A very exciting trial and really important. Whether you’re on the trial or you’re a candidate for it, it really helps us move the field forward, because it gives us essential insights into the disease and how to do better.
Katherine Banwell:
Yeah. When it comes to the latest research and treatment, what question should patients ask their health care team about new or developing treatment options?
Dr. John Mascarenhas:
Well, I think every patient is different, and truly different since their biology is different, the way they present is different, their course is different. So, really, the treatment options, including the trial options, really need to be tailored to the patient. It has to make sense for that patient. It has to meet their expectations, be aligned with their goals of therapy, and balance. Balance risk with potential benefit. Patients have to understand. The physicians have to present very clearly that some trials are randomized studies, and you could get a placebo.

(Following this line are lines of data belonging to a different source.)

import Summits.FinalStateConjecture.FinalStateConjecture.Theorems.StarvedNecksNecksCertifyStubSeamSurgeryOblate

/-!
# Route StarvedNecks — crux `NecksCertify`, line `two-cap-focusing-ledger`: seam surgery, the radial squash

Helper file for the registered stub `stub_seamSurgery` (N2): the RADIAL SQUASH of the far hole
leaves of one hole with spin `a`, built from the oblate scaling `P` of
`StarvedNecksNecksCertifyStubSeamSurgeryOblate` and a squash profile `g`
(`exists_squashProfile` of `…StubSeamSurgerySmoothing`, taken here as hypotheses).

* `exists_restSquash` (registered helper sub-goal `stub_seamSurgery_restSquash`) — for a smooth
  monotone shell radius `b(t) > r₀ > 0` the squash `S x = P x (σ (x⁰) (r x))`,
  `σ t ρ = b t + g (ρ − b t)`: `S` preserves `t`, has Kerr–Schild radius `σ`, is the identity on
  `{r ≤ b(t)}`, is `C^∞` and injective on `{r > 0}`, open on `{r > r₀}` (explicit continuous
  inverse), and hits every point of radius `> r₀` below the squash ceiling; `σ` is the identity
  below `b`, strictly increasing in `ρ`, non-decreasing in `t` (slope of `g` at most one),
  continuous, with `b ≤ σ < b + 1/2` beyond `b`.
* `exists_labSquash` — the same map conjugated by the Poincaré map of a motion `(Λ, c)`, with all
  clauses in terms of the rest-frame time and radius of `boostedKerrBackground Λ c M a`.

Mathlib + the landed seam helper modules; no definitions, no named facts.
-/

noncomputable section

open scoped Topology ContDiff
open Filter Set Function Literature.Geometry.Lorentzian

namespace Summit.FinalStateConjecture.FinalStateConjecture.Theorems.NecksCertifyTwoCap.Seam

set_option linter.dupNamespace false

open Summit.FinalStateConjecture.FinalStateConjecture.Theorems.NecksCertifyBargmann.Seam
  (eq_add_lorentz_poincareInv)

/-! ## The rest-frame radial squash -/

/-- **The rest-frame radial squash** (registered helper sub-goal `stub_seamSurgery_restSquash` of N2).  Let `a` be a spin, `r₀ > 0`, `b : ℝ → ℝ` a `C^∞` monotone
shell radius with `b > r₀`, and `g` a squash profile (as provided by `exists_squashProfile`:
`C^∞`, strictly increasing, `g u = u` for `u ≤ 0`, `g < 1/2`, slope `≤ 1`, onto `(−∞, L)`).  Then
with `σ t ρ = b t + g (ρ − b t)` there is a map `S : E4 → E4` (namely `S x = P x (σ x⁰ (r_a x))`
with the oblate scaling `P`) which preserves the time coordinate, has Kerr–Schild radius
`σ x⁰ (r_a x)`, is the identity on `{r_a ≤ b(x⁰)}`, is `C^∞` and injective on `{r_a > 0}`, maps open
subsets of `{r_a > r₀}` to open sets, and hits every point of radius `> r₀` below the squash
ceiling; `σ` is the identity below `b`, strictly increasing in `ρ`, non-decreasing in `t`,
continuous, with `b ≤ σ < b + 1/2` beyond `b`. [folklore] -/
theorem stub_seamSurgery_restSquash : ∀ (a r₀ : ℝ) (b : ℝ → ℝ) (g : ℝ → ℝ) (L : ℝ),
    0 < r₀ → ContDiff ℝ ∞ b → Monotone b → (∀ t, r₀ < b t) →
    ContDiff ℝ ∞ g → StrictMono g → (∀ u, u ≤ 0 → g u = u) →
    (∀ u, g u < 1 / 2) → (∀ u v, u ≤ v → g v - g u ≤ v - u) → (∀ u, g u < L) →
    (∀ y, y < L → ∃ u, g u = y) →
    ∃ (σ : ℝ → ℝ → ℝ) (S : E4 → E4),
      (∀ t ρ, ρ ≤ b t → σ t ρ = ρ) ∧
      (∀ t, StrictMono (σ t)) ∧
      (∀ t ρ, σ t ρ < b t + 1 / 2) ∧
      (∀ t ρ, b t ≤ ρ → b t ≤ σ t ρ) ∧
      (∀ t t' ρ, t ≤ t' → σ t ρ ≤ σ t' ρ) ∧
      Continuous (fun p : ℝ × ℝ ↦ σ p.1 p.2) ∧
      (∀ t ρ, r₀ < ρ → r₀ < σ t ρ) ∧
      (∀ t ρ, b t ≤ ρ → σ t ρ ≤ ρ) ∧
      (∀ x, S x 0 = x 0) ∧
      (∀ x, 0 < Kerr.radius a x → Kerr.radius a (S x) = σ (x 0) (Kerr.radius a x)) ∧
      (∀ x, 0 < Kerr.radius a x → Kerr.radius a x ≤ b (x 0) → S x = x) ∧
      ContDiffOn ℝ ∞ S {x | 0 < Kerr.radius a x} ∧
      InjOn S {x | 0 < Kerr.radius a x} ∧
      (∀ V : Set E4, IsOpen V → V ⊆ {x | r₀ < Kerr.radius a x} → IsOpen (S '' V)) ∧
      (∀ z, r₀ < Kerr.radius a z → (∃ ϱ, Kerr.radius a z < σ (z 0) ϱ) →
        ∃ y, r₀ < Kerr.radius a y ∧ y 0 = z 0 ∧ S y = z) := by
  intro a r₀ b g L hr₀ hb hbm hbr hg hgm hgid hgb hgl hgL hgs
  obtain ⟨P, hP0, hPr, hPid, hPP, -, hPcd, hPinj, hPc⟩ := stub_seamSurgery_oblateScaling a
  -- the inverse profile
  set gi := Function.invFun g with hgi
  have hgi1 : ∀ u, gi (g u) = u := Function.leftInverse_invFun hgm.injective
  have hgi2 : ∀ y, y < L → g (gi y) = y := fun y hy ↦ Function.invFun_eq (hgs y hy)
  have hgi0 : ∀ v, v ≤ 0 → gi v = v := fun v hv ↦ by
    conv_lhs => rw [← hgid v hv]
    exact hgi1 v
  have hgipos : ∀ v, 0 < v → v < L → 0 < gi v := fun v hv hvL ↦ by
    by_contra h
    push Not at h
    have := hgid (gi v) h
    rw [hgi2 v hvL] at this
    linarith
  have hg0 : g 0 = 0 := hgid 0 le_rfl
  have hgnn : ∀ u, 0 ≤ u → 0 ≤ g u := fun u hu ↦ by rw [← hg0]; exact hgm.monotone hu
  -- the radius profiles
  set σ : ℝ → ℝ → ℝ := fun t ρ ↦ b t + g (ρ - b t) with hσ
  set σ' : ℝ → ℝ → ℝ := fun t ρ ↦ b t + gi (ρ - b t) with hσ'
  have hσ1 : ∀ t ρ, ρ ≤ b t → σ t ρ = ρ := fun t ρ h ↦ by
    simp only [hσ, hgid (ρ - b t) (by linarith)]; ring
  have hσ2 : ∀ t, StrictMono (σ t) := fun t ρ ρ' h ↦ by
    simp only [hσ]; linarith [hgm (show ρ - b t < ρ' - b t by linarith)]
  have hσ3 : ∀ t ρ, σ t ρ < b t + 1 / 2 := fun t ρ ↦ by simp only [hσ]; linarith [hgb (ρ - b t)]
  have hσ4 : ∀ t ρ, b t ≤ ρ → b t ≤ σ t ρ := fun t ρ h ↦ by
    simp only [hσ]; linarith [hgnn (ρ - b t) (by linarith)]
  have hσ5 : ∀ t t' ρ, t ≤ t' → σ t ρ ≤ σ t' ρ := fun t t' ρ h ↦ by
    simp only [hσ]
    linarith [hgl (ρ - b t') (ρ - b t) (by linarith [hbm h]), hbm h]
  have hσc : Continuous (fun p : ℝ × ℝ ↦ σ p.1 p.2) :=
    (hb.continuous.comp continuous_fst).add
      (hg.continuous.comp (continuous_snd.sub (hb.continuous.comp continuous_fst)))
  have hσpos : ∀ t ρ, 0 < ρ → 0 < σ t ρ := fun t ρ hρ ↦ by
    rcases le_or_gt ρ (b t) with h | h
    · rwa [hσ1 t ρ h]
    · linarith [hσ4 t ρ h.le, hbr t]
  have hσr₀ : ∀ t ρ, r₀ < ρ → r₀ < σ t ρ := fun t ρ hρ ↦ by
    rcases le_or_gt ρ (b t) with h | h
    · rwa [hσ1 t ρ h]
    · linarith [hσ4 t ρ h.le, hbr t]
  have hσ8 : ∀ t ρ, b t ≤ ρ → σ t ρ ≤ ρ := fun t ρ h ↦ by
    have := hgl 0 (ρ - b t) (by linarith)
    rw [hg0] at this
    simp only [hσ]; linarith
  have hσ'σ : ∀ t ρ, σ' t (σ t ρ) = ρ := fun t ρ ↦ by
    simp only [hσ, hσ', add_sub_cancel_left, hgi1]; ring
  have hσσ' : ∀ t ρ, ρ - b t < L → σ t (σ' t ρ) = ρ := fun t ρ h ↦ by
    simp only [hσ, hσ', add_sub_cancel_left, hgi2 _ h]; ring
  have hσ'pos : ∀ t ρ, 0 < ρ → ρ - b t < L → 0 < σ' t ρ := fun t ρ hρ hL ↦ by
    rcases le_or_gt ρ (b t) with h | h
    · simp only [hσ', hgi0 (ρ - b t) (by linarith)]; linarith
    · have := hgipos (ρ - b t) (by linarith) hL
      simp only [hσ']; linarith [hbr t]
  have hσ'r₀ : ∀ t ρ, r₀ < ρ → ρ - b t < L → r₀ < σ' t ρ := fun t ρ hρ hL ↦ by
    rcases le_or_gt ρ (b t) with h | h
    · simp only [hσ', hgi0 (ρ - b t) (by linarith)]; linarith
    · have := hgipos (ρ - b t) (by linarith) hL
      simp only [hσ']; linarith [hbr t]
  -- the squash and its inverse
  set S : E4 → E4 := fun x ↦ P x (σ (x 0) (Kerr.radius a x)) with hS
  set S' : E4 → E4 := fun y ↦ P y (σ' (y 0) (Kerr.radius a y)) with hS'
  have hS0 : ∀ x, S x 0 = x 0 := fun x ↦ hP0 _ _
  have hSr : ∀ x, 0 < Kerr.radius a x → Kerr.radius a (S x) = σ (x 0) (Kerr.radius a x) :=
    fun x hx ↦ hPr _ _ hx (hσpos _ _ hx)
  have hS'S : ∀ x, 0 < Kerr.radius a x → S' (S x) = x := fun x hx ↦ by
    have h1 : S' (S x) = P (S x) (σ' (x 0) (σ (x 0) (Kerr.radius a x))) := by
      simp only [hS', hS0 x, hSr x hx]
    rw [h1, hσ'σ]
    simp only [hS]
    rw [hPP x _ _ hx (hσpos _ _ hx) hx, hPid x hx]
  have hSS' : ∀ y, 0 < Kerr.radius a y → Kerr.radius a y - b (y 0) < L → S (S' y) = y := by
    intro y hy hL
    have hρ' := hσ'pos (y 0) _ hy hL
    have hr' : Kerr.radius a (S' y) = σ' (y 0) (Kerr.radius a y) := hPr _ _ hy hρ'
    have h0' : S' y 0 = y 0 := hP0 _ _
    have h1 : S (S' y) = P (S' y) (σ (y 0) (σ' (y 0) (Kerr.radius a y))) := by
      simp only [hS, h0', hr']
    rw [h1, hσσ' _ _ hL]
    simp only [hS']
    rw [hPP y _ _ hy hρ' hy, hPid y hy]
  refine ⟨σ, S, hσ1, hσ2, hσ3, hσ4, hσ5, hσc, hσr₀, hσ8, hS0, hSr, ?_, ?_, ?_, ?_, ?_⟩
  · -- identity below the shell
    intro x hx hxb
    simp only [hS, hσ1 _ _ hxb, hPid x hx]
  · -- smoothness
    refine hPcd {x | 0 < Kerr.radius a x} (fun x ↦ σ (x 0) (Kerr.radius a x))
      (isOpen_lt continuous_const (Kerr.continuous_radius a)) (fun x hx ↦ hx)
      (fun x hx ↦ hσpos _ _ hx) ?_
    have h0 : ContDiff ℝ ∞ fun x : E4 ↦ x 0 := (EuclideanSpace.proj (0 : Fin 4) (𝕜 := ℝ)).contDiff
    have hrad : ContDiffOn ℝ ∞ (Kerr.radius a) {x | 0 < Kerr.radius a x} := fun x hx ↦
      (Kerr.contDiffAt_radius hx).contDiffWithinAt
    exact ((hb.comp h0).contDiffOn).add (hg.comp_contDiffOn (hrad.sub (hb.comp h0).contDiffOn))
  · -- injectivity
    intro x hx x' hx' h
    have ht : x 0 = x' 0 := by rw [← hS0 x, ← hS0 x', h]
    have hr : Kerr.radius a x = Kerr.radius a x' := by
      have h1 := hSr x hx
      have h2 := hSr x' hx'
      rw [h] at h1
      rw [← ht] at h2
      exact (hσ2 (x 0)).injective (h1.symm.trans h2)
    refine hPinj x x' (σ (x 0) (Kerr.radius a x)) hx hr.symm (hσpos _ _ hx) ?_
    have : S x = S x' := h
    simp only [hS] at this
    rwa [← ht, ← hr] at this
  · -- open map on `{r > r₀}`
    intro V hV hVr
    set W' : Set E4 := {y | r₀ < Kerr.radius a y ∧ Kerr.radius a y - b (y 0) < L} with hW'
    have hc0 : Continuous fun y : E4 ↦ y 0 := PiLp.continuous_apply 2 _ 0
    have hW'o : IsOpen W' := (isOpen_lt continuous_const (Kerr.continuous_radius a)).inter
      (isOpen_lt ((Kerr.continuous_radius a).sub (hb.continuous.comp hc0)) continuous_const)
    have hS'c : ContinuousOn S' W' := by
      refine hPc W' _ (fun y hy ↦ hr₀.trans hy.1) ?_
      refine ((hb.continuous.comp hc0).continuousOn).add ?_
      refine (continuousOn_invFun_of_strictMono g L hgm hgs).comp
        (((Kerr.continuous_radius a).sub (hb.continuous.comp hc0)).continuousOn) fun y hy ↦ hy.2
    have heq : S '' V = W' ∩ S' ⁻¹' V := by
      ext y
      constructor
      · rintro ⟨x, hx, rfl⟩
        have hx0 : 0 < Kerr.radius a x := hr₀.trans (hVr hx)
        refine ⟨⟨?_, ?_⟩, ?_⟩
        · rw [hSr x hx0]; exact hσr₀ _ _ (hVr hx)
        · rw [hSr x hx0, hS0 x]; simp only [hσ]; linarith [hgL (Kerr.radius a x - b (x 0))]
        · show S' (S x) ∈ V
          rwa [hS'S x hx0]
      · rintro ⟨hy, hyV⟩
        exact ⟨S' y, hyV, hSS' y (hr₀.trans hy.1) hy.2⟩
    rw [heq]
    exact hS'c.isOpen_inter_preimage hW'o hV
  · -- points below the ceiling are hit
    rintro z hz ⟨ϱ, hϱ⟩
    have hL' : Kerr.radius a z - b (z 0) < L := by
      simp only [hσ] at hϱ; linarith [hgL (ϱ - b (z 0))]
    have hz0 : 0 < Kerr.radius a z := hr₀.trans hz
    refine ⟨S' z, ?_, hP0 _ _, hSS' z hz0 hL'⟩
    rw [show Kerr.radius a (S' z) = σ' (z 0) (Kerr.radius a z) from
      hPr _ _ hz0 (hσ'pos _ _ hz0 hL')]
    exact hσ'r₀ _ _ hz hL'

And it’s often blinded, so the patient doesn’t know, the physician doesn’t know. But importantly, in some of these studies, there’s crossovers, so even if you don’t get the drug up front, you can get it in the backend. All of these things really have to be disclosed very carefully and thoughtfully, so the patient’s really making an informed decision that makes sense for them and is meeting their expectations.